什么人这么招恨,居然连棍子都打断了……她贴着墙根,小心地往那边看了一眼,唯见那人低着头,任由长发垂乱,遮住了脸庞。只能隐隐约约地从垂乱的头发中间看见一丝由瞳中散发的冷芒。韩明珠不用扒在那人的头发就能知道,那脸上的表情有多冷。
这样痛,他居然没有吭一声,就连她刚才摔倒的那一下,压着了他的腿,他也没说一个字。
真是个怪人。
韩明珠捡起一根细一点的棍子,伸到那人面前,轻轻地挑起他的头发,哪知那人却像是受惊过度似的弹起来,双掌交叉,挡开了那根棍子,他在口中喊着:“不要,不要打我……”想逃却又逃不开,才蹿了两步,就改成了在地上四脚爬。
韩明珠瞧着那个背影,有点眼熟。
她扔了棍子,不由自主叫出了声:“扈文青!”
那人身子一僵,突然爬得更快了,仿佛很不愿意听到这个名字,韩明珠却不识相地追了上去:“扈文青,发生了什么事,谁把你打成这样的?四两呢?她没有跟你一起?”
这个时候她关心一个丑女比关心自己多,扈文青泄气地翻了个身,撑着双掌,令自己靠紧了身后粗砺的砖墙:“我怎么样,不关你的事。你走。”
他本是春风得意的美郎君,却落得今日这等悲惨境地,他想躲已然不及,唯求韩明珠能少看他一眼,给他留得半分尊严也好。可是韩明珠那双黑白分明的眼睛是有多讨厌,竟盯在他脸上身上,眨也不眨。
他无力地抬抬手,又颓然放下,只在口中喃喃地说道,“与你无关,我怎么样,都与你无关。”
他没想到裘菁菁会那么狠,居然故意引了家人来教训他。
裘家本来就看不起落败的扈家,根不想自家的宝贝女儿受半点委屈,可是裘菁菁却明明摆摆地递了一封血书给裘夫人,说是扈文青污了她的身子。明明是她送上门来的,却被反咬了一口,现在是整个裘家都来逼他入赘,他自己也想不通,自己究竟有什么好,居然那么招女人。从小,就被这些狂蜂浪蝶围着,想甩都甩不掉。

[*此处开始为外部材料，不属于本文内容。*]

import Summits.BirchSwinnertonDyer.BirchSwinnertonDyer.Theorems.ClassRecordThreeEulerHalvesAtThreeEichlerShimuraTorsionCountD
import HarnessLib

/-!
# The torsion-refined Shapiro count over a field `K`, part E: trace counts and the exact codimension in CHARACTERISTIC ZERO

Helper file (route `ClassRecordThree`, crux `EulerHalvesAtThree`, print residue (SIGᶜ-lift)(ii); seat bsd-idea-10 g24, `--supports
stmt-BirchSwinnertonDyer-19109 --as helper`). Towards the EXACT count `6 dim_K H¹_{par,tors}(Γ, K) + 3ν₂ + 4ν₃ + 6ε_∞ = 12 + μ` over a field of
characteristic `0` (part G; for `K = ℚ` it feeds the integral rank input (F3-rank) of the lifting recipe of `…EichlerShimuraModLift`), this file ports
the `ℝ`-arguments of `…EichlerShimuraLevelCountA` (§ trace counts) and `…LevelCountE` (§ total sum, exact codimension, dimension of the solution space)
to an arbitrary field `K` with `CharZero K`:
* `trace_eq_mul_finrank_range` (`A² = kA`, `k ≠ 0` ⇒ `tr A = k · rk A`), `relS_comp_relS`, `relST_comp_relST`, `trace_coperm`,
  `two_mul_finrank_range_relS` (`2 rk(1 + S^*) = μ + ν₂`), `three_mul_finrank_range_relST` (`3 rk(1 + U + U²) = μ + 2ν₃`);
* `total`, `ker_relS_le_ker_total`, `ker_relST_le_ker_total`, `ker_cuspSum_le_ker_total`, `finrank_ker_total_add_one`,
  `ker_sup_ker_eq_ker_total` (`ker(1 + U + U²) + ker(cusp sums) = ker(total)`, from part A's refined codimension lemma);
* the UNREFINED solution space `solSpace₀ = {(a, b) : (1 + S^*)a = 0, (1 + U + U²)(T^*a + b) = 0, cusp sums of b = 0} ⊇ solSpace` and
  `finrank_solSpace₀_eq : dim W₀ = dim ker(1 + S^*) + dim(ker(1 + U + U²) ∩ ker(cusp sums))`.
No named facts; nothing specific to BSD; no summit statement is proved.

## References
* G. Shimura, *Introduction to the arithmetic theory of automorphic functions* (1971), §8.1–8.2 [ShimuraIATAF1971].
-/

noncomputable section

open scoped MatrixGroups ModularForm

open CongruenceSubgroup Matrix.SpecialLinearGroup ModularGroup

set_option linter.dupNamespace false

namespace Summit.BirchSwinnertonDyer.BirchSwinnertonDyer.Theorems.EichlerShimuraLevelK

open _root_.Module _root_.LinearMap
open Literature.NumberTheory.EllipticCurves.ModularForms
open scoped Classical

variable {K : Type*} [Field K] {Γ : Subgroup SL(2, ℤ)}

/-! ### Projections up to a scalar: `tr A = k · rk A` -/

/-- If `A² = k A` with `k ≠ 0` then `A/k` is the projection onto `range A`, so `trace A = k · dim range A` (any field). [folklore] -/
theorem trace_eq_mul_finrank_range {V : Type*} [AddCommGroup V] [Module K V] [FiniteDimensional K V]
    (A : V →ₗ[K] V) {k : K} (hk : k ≠ 0) (hA : A ∘ₗ A = k • A) :
    LinearMap.trace K V A = k * finrank K (range A) := by
  set P : V →ₗ[K] V := k⁻¹ • A with hP
  have hPidem : IsIdempotentElem P := by
    change P * P = P
    rw [hP, smul_mul_smul_comm, Module.End.mul_eq_comp, hA, smul_smul, mul_assoc, inv_mul_cancel₀ hk, mul_one]
  have hrange : range P = range A := LinearMap.range_smul A k⁻¹ (inv_ne_zero hk)
  have htr := (LinearMap.IsIdempotentElem.isProj_range P hPidem).trace
  have hAP : LinearMap.trace K V A = k * LinearMap.trace K V P := by
    rw [hP, _root_.map_smul, smul_eq_mul, ← mul_assoc, mul_inv_cancel₀ hk, one_mul]
  rw [hAP, htr, hrange]

/-- `(1 + S^*)² = 2(1 + S^*)`. [folklore] -/
theorem relS_comp_relS [Fact ((-1 : SL(2, ℤ)) ∈ Γ)] : relS K Γ ∘ₗ relS K Γ = (2 : K) • relS K Γ := by
  rw [show (2 : K) = ((2 : ℕ) : K) by norm_num, Nat.cast_smul_eq_nsmul]
  simp only [relS, LinearMap.add_comp, LinearMap.comp_add, LinearMap.id_comp, LinearMap.comp_id, coperm_S_comp_S]
  abel

/-- `(1 + U + U²)² = 3(1 + U + U²)` (`U = (ST)^*`, `U³ = 1`). [folklore] -/
theorem relST_comp_relST [Fact ((-1 : SL(2, ℤ)) ∈ Γ)] : relST K Γ ∘ₗ relST K Γ = (3 : K) • relST K Γ := by
  rw [show (3 : K) = ((3 : ℕ) : K) by norm_num, Nat.cast_smul_eq_nsmul]
  have h3 := coperm_ST_comp_ST_comp_ST (K := K) (Γ := Γ)
  simp only [relST, LinearMap.add_comp, LinearMap.comp_add, LinearMap.id_comp, LinearMap.comp_id, LinearMap.comp_assoc, h3]
  abel

section Fin

variable [Fintype (SL(2, ℤ) ⧸ Γ)]

/-- **The trace of a permutation matrix is its number of fixed points.** [folklore] -/
theorem trace_coperm (g : SL(2, ℤ)) :
    LinearMap.trace K _ (coperm K Γ g) = ((Finset.univ.filter fun x : (SL(2, ℤ) ⧸ Γ) ↦ g • x = x).card : K) := by
  rw [LinearMap.trace_eq_matrix_trace K (Pi.basisFun K (SL(2, ℤ) ⧸ Γ)), Matrix.trace]
  simp only [Matrix.diag, LinearMap.toMatrix_apply, Pi.basisFun_repr, coperm_apply, Pi.basisFun_apply, Pi.single_apply]
  rw [Finset.card_filter]
  push_cast
  rfl

/-- `2 dim range(1 + S^*) = μ + ν₂` with `ν₂ = #{x : Sx = x}` (characteristic `0`). [folklore] -/
theorem two_mul_finrank_range_relS [CharZero K] [Fact ((-1 : SL(2, ℤ)) ∈ Γ)] :
    2 * finrank K (range (relS K Γ)) =
      Fintype.card (SL(2, ℤ) ⧸ Γ) + (Finset.univ.filter fun q : (SL(2, ℤ) ⧸ Γ) ↦ S • q = q).card := by
  have h := trace_eq_mul_finrank_range (relS K Γ) two_ne_zero relS_comp_relS
  have htr : LinearMap.trace K _ (relS K Γ) =
      (Fintype.card (SL(2, ℤ) ⧸ Γ) : K) + (Finset.univ.filter fun q : (SL(2, ℤ) ⧸ Γ) ↦ S • q = q).card := by
    rw [relS, map_add, LinearMap.trace_id, finrank_fintype_fun_eq_card, trace_coperm]
  rw [htr] at h
  exact_mod_cast h.symm

/-- `3 dim range(1 + U + U²) = μ + 2ν₃` with `ν₃ = #{x : STx = x}` (characteristic `0`). [folklore] -/
theorem three_mul_finrank_range_relST [CharZero K] [Fact ((-1 : SL(2, ℤ)) ∈ Γ)] :
    3 * finrank K (range (relST K Γ)) =
      Fintype.card (SL(2, ℤ) ⧸ Γ) + 2 * (Finset.univ.filter fun q : (SL(2, ℤ) ⧸ Γ) ↦ (S * T) • q = q).card := by
  have h := trace_eq_mul_finrank_range (relST K Γ) three_ne_zero relST_comp_relST
  have h2 : coperm K Γ (S * T) ∘ₗ coperm K Γ (S * T) = coperm K Γ ((S * T) * (S * T)) := (coperm_mul _ _).symm
  have hfix : (Finset.univ.filter fun q : (SL(2, ℤ) ⧸ Γ) ↦ ((S * T) * (S * T)) • q = q) =
      Finset.univ.filter fun q : (SL(2, ℤ) ⧸ Γ) ↦ (S * T) • q = q :=
    Finset.filter_congr fun q _ ↦ by rw [mul_smul]; exact EichlerShimuraLevel.ST_smul_iff q
  have htr : LinearMap.trace K _ (relST K Γ) = (Fintype.card (SL(2, ℤ) ⧸ Γ) : K) +
      2 * (Finset.univ.filter fun q : (SL(2, ℤ) ⧸ Γ) ↦ (S * T) • q = q).card := by
    rw [relST, map_add, map_add, LinearMap.trace_id, finrank_fintype_fun_eq_card, h2, trace_coperm, trace_coperm, hfix]
    ring
  rw [htr] at h
  exact_mod_cast h.symm

/-! ### The total-sum functional -/

variable (K Γ) in
/-- The total sum `f ↦ ∑_x f(x)` on `K^X`. [folklore] -/
def total : ((SL(2, ℤ) ⧸ Γ) → K) →ₗ[K] K where
  toFun f := ∑ x, f x
  map_add' f g := by simp [Finset.sum_add_distrib]
  map_smul' r f := by simp [Finset.mul_sum]

/-- Unfolding `total`. [folklore] -/
@[simp] theorem total_apply (f : (SL(2, ℤ) ⧸ Γ) → K) : total K Γ f = ∑ x, f x := rfl

/-- The total sum is `g^*`-invariant. [folklore] -/
theorem total_coperm (g : SL(2, ℤ)) (f : (SL(2, ℤ) ⧸ Γ) → K) : total K Γ (coperm K Γ g f) = total K Γ f := by
  simp only [total_apply, coperm_apply]
  exact Fintype.sum_equiv (MulAction.toPerm g) (fun x ↦ f (g • x)) f fun _ ↦ rfl

/-- `ker(1 + U + U²) ≤ ker(total)` (`total ∘ (1 + U + U²) = 3 · total`; characteristic `≠ 3`). [folklore] -/
theorem ker_relST_le_ker_total [CharZero K] : LinearMap.ker (relST K Γ) ≤ LinearMap.ker (total K Γ) := by
  intro c hc
  rw [LinearMap.mem_ker] at hc ⊢
  have h := congrArg (total K Γ) hc
  rw [map_zero] at h
  simp only [relST, LinearMap.add_apply, LinearMap.id_apply, LinearMap.comp_apply, map_add, total_coperm] at h
  have h3 : (3 : K) * total K Γ c = 0 := by linear_combination h
  simpa using h3

/-- `ker(1 + S^*) ≤ ker(total)` (`total ∘ (1 + S^*) = 2 · total`; characteristic `≠ 2`). [folklore] -/
theorem ker_relS_le_ker_total [CharZero K] : LinearMap.ker (relS K Γ) ≤ LinearMap.ker (total K Γ) := by
  intro a ha
  rw [LinearMap.mem_ker] at ha ⊢
  have h := congrArg (total K Γ) ha
  rw [map_zero] at h
  simp only [relS, LinearMap.add_apply, LinearMap.id_apply, map_add, total_coperm] at h
  have h2 : (2 : K) * total K Γ a = 0 := by linear_combination h
  simpa using h2

/-- `dim ker(total) + 1 = #X`. [folklore] -/
theorem finrank_ker_total_add_one : finrank K (LinearMap.ker (total K Γ)) + 1 = Fintype.card (SL(2, ℤ) ⧸ Γ) := by
  have hsurj : Function.Surjective (total K Γ) := fun r ↦
    ⟨fun x ↦ if x = ((1 : SL(2, ℤ)) : (SL(2, ℤ) ⧸ Γ)) then r else 0, by simp⟩
  have h := LinearMap.finrank_range_add_finrank_ker (total K Γ)
  rw [LinearMap.range_eq_top.mpr hsurj, finrank_top, Module.finrank_self, finrank_fintype_fun_eq_card] at h
  omega

variable [Γ.FiniteIndex]

/-- `ker(cusp sums) ≤ ker(total)` (the total is the sum of the cusp sums). [folklore] -/
theorem ker_cuspSum_le_ker_total : LinearMap.ker (cuspSum K Γ) ≤ LinearMap.ker (total K Γ) := by
  intro f hf
  rw [LinearMap.mem_ker] at hf ⊢
  rw [total_apply, ← Finset.sum_fiberwise_of_maps_to (s := Finset.univ) (t := Level.basePoints Γ)
    (g := Level.base Γ) (fun x _ ↦ Level.base_mem_basePoints x) f]
  refine Finset.sum_eq_zero fun p hp ↦ ?_
  have h := congrFun hf ⟨p, hp⟩
  rw [cuspSum_apply, ← Level.filter_base_eq p (Finset.mem_filter.mp hp).2, Pi.zero_apply] at h
  convert h using 3
  exact Finset.ext fun x ↦ by simp

/-- **`ker(1 + U + U²) + ker(cusp sums) = ker(total)`** in characteristic `0` (exact codimension one; the dimension bound is part A's
`card_le_finrank_kerST_sup_add_one`, as `kerST ≤ ker(1 + U + U²)`). [folklore] -/
theorem ker_sup_ker_eq_ker_total [CharZero K] [Fact ((-1 : SL(2, ℤ)) ∈ Γ)] :
    LinearMap.ker (relST K Γ) ⊔ LinearMap.ker (cuspSum K Γ) = LinearMap.ker (total K Γ) := by
  apply Submodule.eq_of_le_of_finrank_le (sup_le ker_relST_le_ker_total ker_cuspSum_le_ker_total)
  have h1 := card_le_finrank_kerST_sup_add_one (K := K) (Γ := Γ)
  have h2 := finrank_ker_total_add_one (K := K) (Γ := Γ)
  have hle : kerST K Γ ⊔ LinearMap.ker (cuspSum K Γ) ≤ LinearMap.ker (relST K Γ) ⊔ LinearMap.ker (cuspSum K Γ) :=
    sup_le_sup_right (fun b hb ↦ LinearMap.mem_ker.mpr hb.1) _
  have h3 := Submodule.finrank_mono hle
  omega

end Fin

/-! ### The unrefined solution space and its dimension -/

section Sol

variable [Γ.FiniteIndex]

variable (K Γ) in
/-- The **unrefined solution space** `W₀ ⊆ K^X × K^X`: pairs `(a, b)` with `(1 + S^*)a = 0`, `(1 + U + U²)(T^*a + b) = 0` and
`cusp sums of b = 0` (the `K`-version of `EichlerShimuraLevel.solSpace`; it contains the refined `solSpace K Γ` of part D). [folklore] -/
def solSpace₀ : Submodule K (((SL(2, ℤ) ⧸ Γ) → K) × ((SL(2, ℤ) ⧸ Γ) → K)) :=
  (LinearMap.ker (relS K Γ)).comap (LinearMap.fst K _ _) ⊓
    ((LinearMap.ker (relST K Γ)).comap (coperm K Γ T ∘ₗ LinearMap.fst K _ _ + LinearMap.snd K _ _) ⊓
      LinearMap.ker (cuspSum K Γ ∘ₗ LinearMap.snd K _ _))

/-- Membership in `solSpace₀`. [folklore] -/
theorem mem_solSpace₀_iff (p : ((SL(2, ℤ) ⧸ Γ) → K) × ((SL(2, ℤ) ⧸ Γ) → K)) :
    p ∈ solSpace₀ K Γ ↔ relS K Γ p.1 = 0 ∧ relST K Γ (coperm K Γ T p.1 + p.2) = 0 ∧ cuspSum K Γ p.2 = 0 := by
  simp [solSpace₀]

/-- The refined solution space is contained in the unrefined one. [folklore] -/
theorem solSpace_le_solSpace₀ : solSpace K Γ ≤ solSpace₀ K Γ := fun p hp ↦ by
  obtain ⟨h1, h2, h3⟩ := (mem_solSpace_iff K Γ p).mp hp
  exact (mem_solSpace₀_iff p).mpr ⟨h1.1, h2.1, h3⟩

variable [Fintype (SL(2, ℤ) ⧸ Γ)]

/-- **`dim W₀ = dim ker(1 + S^*) + dim(ker(1 + U + U²) ∩ ker(cusp sums))`** (characteristic `0`): the projection of `W₀` to the first factor is
onto `ker(1 + S^*)` (by `ker_sup_ker_eq_ker_total`, every `a ∈ ker(1 + S^*)` is `c + d` with `(1 + U + U²)c = 0` and `d` of cusp sums zero; then
`(a, c - T^*a) ∈ W₀`), with fibre `ker(1 + U + U²) ∩ ker(cusp sums)`. [folklore] -/
theorem finrank_solSpace₀_eq [CharZero K] [Fact ((-1 : SL(2, ℤ)) ∈ Γ)] :
    finrank K (solSpace₀ K Γ) = finrank K (LinearMap.ker (relS K Γ)) +
      finrank K ↥(LinearMap.ker (relST K Γ) ⊓ LinearMap.ker (cuspSum K Γ)) := by
  let π : solSpace₀ K Γ →ₗ[K] ((SL(2, ℤ) ⧸ Γ) → K) := LinearMap.fst K _ _ ∘ₗ (solSpace₀ K Γ).subtype
  have hπ := LinearMap.finrank_range_add_finrank_ker π
  have hrange : LinearMap.range π = LinearMap.ker (relS K Γ) := by
    apply le_antisymm
    · rintro _ ⟨p, rfl⟩
      exact LinearMap.mem_ker.mpr ((mem_solSpace₀_iff p.1).mp p.2).1
    · intro a ha
      have ha' : a ∈ LinearMap.ker (relST K Γ) ⊔ LinearMap.ker (cuspSum K Γ) := by
        rw [ker_sup_ker_eq_ker_total]
        exact ker_relS_le_ker_total ha
      obtain ⟨c, hc, d, hd, hcd⟩ := Submodule.mem_sup.mp ha'
      rw [LinearMap.mem_ker] at ha hc hd
      have hmem : (a, c - coperm K Γ T a) ∈ solSpace₀ K Γ := by
        rw [mem_solSpace₀_iff]
        refine ⟨ha, by rwa [add_sub_cancel], ?_⟩
        rw [map_sub, cuspSum_coperm_T, ← hcd, map_add, hd, add_zero, sub_self]
      exact ⟨⟨_, hmem⟩, rfl⟩
  rw [hrange] at hπ
  let ψ : LinearMap.ker π →ₗ[K] ((SL(2, ℤ) ⧸ Γ) → K) :=
    LinearMap.snd K _ _ ∘ₗ (solSpace₀ K Γ).subtype ∘ₗ (LinearMap.ker π).subtype
  have hker : ∀ p : LinearMap.ker π, ((p : solSpace₀ K Γ) : ((SL(2, ℤ) ⧸ Γ) → K) × ((SL(2, ℤ) ⧸ Γ) → K)).1 = 0 :=
    fun p ↦ LinearMap.mem_ker.mp p.2
  have hψinj : Function.Injective ψ := by
    intro p q hpq
    apply Subtype.ext
    apply Subtype.ext
    exact Prod.ext (by rw [hker p, hker q]) hpq
  have hψrange : LinearMap.range ψ = LinearMap.ker (relST K Γ) ⊓ LinearMap.ker (cuspSum K Γ) := by
    apply le_antisymm
    · rintro _ ⟨p, rfl⟩
      obtain ⟨-, h2, h3⟩ := (mem_solSpace₀_iff _).mp (p : solSpace₀ K Γ).2
      rw [hker p, map_zero, zero_add] at h2
      exact ⟨LinearMap.mem_ker.mpr h2, LinearMap.mem_ker.mpr h3⟩
    · rintro c ⟨hc, hc'⟩
      rw [SetLike.mem_coe, LinearMap.mem_ker] at hc hc'
      have hmem : ((0 : (SL(2, ℤ) ⧸ Γ) → K), c) ∈ solSpace₀ K Γ := by
        rw [mem_solSpace₀_iff]
        exact ⟨map_zero _, by rwa [map_zero, zero_add], hc'⟩
      have hmem' : (⟨_, hmem⟩ : solSpace₀ K Γ) ∈ LinearMap.ker π := by
        rw [LinearMap.mem_ker]
        rfl
      exact ⟨⟨_, hmem'⟩, rfl⟩
  have h2 := LinearMap.finrank_range_of_inj hψinj
  rw [hψrange] at h2
  omega

end Sol

end Summit.BirchSwinnertonDyer.BirchSwinnertonDyer.Theorems.EichlerShimuraLevelK

end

贱者,自有后招。他以为与裘家那贱|人欢好几场是自己了却她的心愿,是恩赐,是积德,却不知,自从上了她的床那天起,就等于被拖上了一条贼船。
若是顺从,便是一生禁脔,不得翻身。
他缺的是什么?不是女人,不是富贵荣华,而是顶在脊梁上最后一点骨气。
他不想屈就。
他的眸色渐渐黯淡下来,不可一世的神情被无声地抹煞,他身上只剩下了一笔苍凉。
“如果你还可怜我,就同我成亲。如果做不到这一点,就别管我死活。”他的视线笔直,像是望着韩明珠,也像是望着别的什么地方,他预料到不会听到韩明珠的回应,隔了半晌,才凄楚地回过头去,一字一句地道,“知道我为什么一定要娶你吗?因为我今天所有的灾难,都是你带给我的!你欠了我的,该还!”